■ Task requirements: All that should come back is the lines of the data below from the one containing "refl => rfl" to the one containing "rc-family sources. -/", inclusive, exactly as they stand.

■ Stored dataset items:
◆ ◆ ◆ ◆ ◆

import Summits.Ventures.PercRepro.C041RcPortCountAll

/-!
# The singleton-attachment family is a sub-family of the rc family (p6, gen 24)

Setting of `C041RcPortCount` and of the g23 chain (`C041SkeletonCountSum` / `C041SkeletonCountAll`).  A source of the
singleton-attachment family (`Sing S`: a vertex with a blue terminal edge has no blue bare edge) has singleton
attached zones, which are trivially rc: `isRcSrc_of_isSrc` (`IsSrc O S → IsRcSrc O S`) and `rcSrcAll` contains
`singSrc` (`singSrc_subset_rcSrcAll`).  So THEOREM R for the rc family (`sum_goodDegree_nonneg_rc`) is the statement
on the larger family, and the g23 theorem `sum_goodDegree_nonneg_sing` is its restriction to singleton zones.
-/

namespace PercRepro

namespace MultiGraph

open Finset ZonePort

variable {V E : Type*} {G : MultiGraph V E}

section Sing

variable [Fintype V] (a b c : V)

/-- Under the singleton condition the zone of a vertex with a blue terminal edge is the singleton. -/
theorem zone_eq_singleton_of_sing {O S : Config E} (hagree : G.AgreeBare a b O S) (hsing : G.Sing a b S) {u : V}
    (hu : G.BlueTo a S u ∨ G.BlueTo b S u) : G.zone a b O u = {u} := by
  have hblue : ∃ e, (G.Joins e u a ∨ G.Joins e u b) ∧ S e = false := by
    rcases hu with ⟨e, hj, hS⟩ | ⟨e, hj, hS⟩
    · exact ⟨e, Or.inl hj, hS⟩
    · exact ⟨e, Or.inr hj, hS⟩
  ext w
  rw [mem_zone, Finset.mem_singleton]
  constructor
  · intro hw
    induction hw with
    | refl => rfl
    | @tail x y _ hxy ih =>
      exfalso
      obtain ⟨e, he, hO, hj⟩ := hxy
      rw [ih] at hj
      have hS : S e = true := hsing u hblue e he (EdgeAt.of_joins_left hj)
      rw [hagree e he] at hS
      rw [hO] at hS
      exact Bool.noConfusion hS
  · intro hw
    rw [hw]
    exact BlueBareConn.refl a b O u

/-- A singleton zone is rc. -/
theorem rc_of_zone_eq_singleton {O : Config E} {u : V} (h : G.zone a b O u = {u}) : G.Rc a b O u := by
  intro x hx y hy
  rw [h, Finset.mem_singleton] at hx hy
  rw [hx, hy]

/-- **A source of the singleton-attachment family is a source of the rc family.** -/
theorem isRcSrc_of_isSrc {O S : Config E} (hS : G.IsSrc a b c O S) : G.IsRcSrc a b c O S := by
  obtain ⟨hagree, hsing, hDA⟩ := hS
  exact ⟨hagree, fun u hu => rc_of_zone_eq_singleton a b (zone_eq_singleton_of_sing a b hagree hsing hu), hDA⟩

variable [Fintype E] [DecidableEq E]

open Classical in
/-- The singleton-family sources lie among the rc-family sources. -/
theorem singSrc_subset_rcSrcAll : G.singSrc a b c ⊆ G.rcSrcAll a b c := by
  intro S hS
  unfold singSrc at hS
  unfold rcSrcAll
  rw [mem_filter] at hS ⊢
  refine ⟨mem_univ _, isRcSrc_of_isSrc a b c ⟨agreeBare_bareOf a b S, hS.2.1, hS.2.2⟩⟩

end Sing

end MultiGraph

end PercRepro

◆ ◆ ◆ ◆ ◆

■ Exercise output:
    | refl => rfl
    | @tail x y _ hxy ih =>
      exfalso
      obtain ⟨e, he, hO, hj⟩ := hxy
      rw [ih] at hj
      have hS : S e = true := hsing u hblue e he (EdgeAt.of_joins_left hj)
      rw [hagree e he] at hS
      rw [hO] at hS
      exact Bool.noConfusion hS
  · intro hw
    rw [hw]
    exact BlueBareConn.refl a b O u

/-- A singleton zone is rc. -/
theorem rc_of_zone_eq_singleton {O : Config E} {u : V} (h : G.zone a b O u = {u}) : G.Rc a b O u := by
  intro x hx y hy
  rw [h, Finset.mem_singleton] at hx hy
  rw [hx, hy]

/-- **A source of the singleton-attachment family is a source of the rc family.** -/
theorem isRcSrc_of_isSrc {O S : Config E} (hS : G.IsSrc a b c O S) : G.IsRcSrc a b c O S := by
  obtain ⟨hagree, hsing, hDA⟩ := hS
  exact ⟨hagree, fun u hu => rc_of_zone_eq_singleton a b (zone_eq_singleton_of_sing a b hagree hsing hu), hDA⟩

variable [Fintype E] [DecidableEq E]

open Classical in
/-- The singleton-family sources lie among the rc-family sources. -/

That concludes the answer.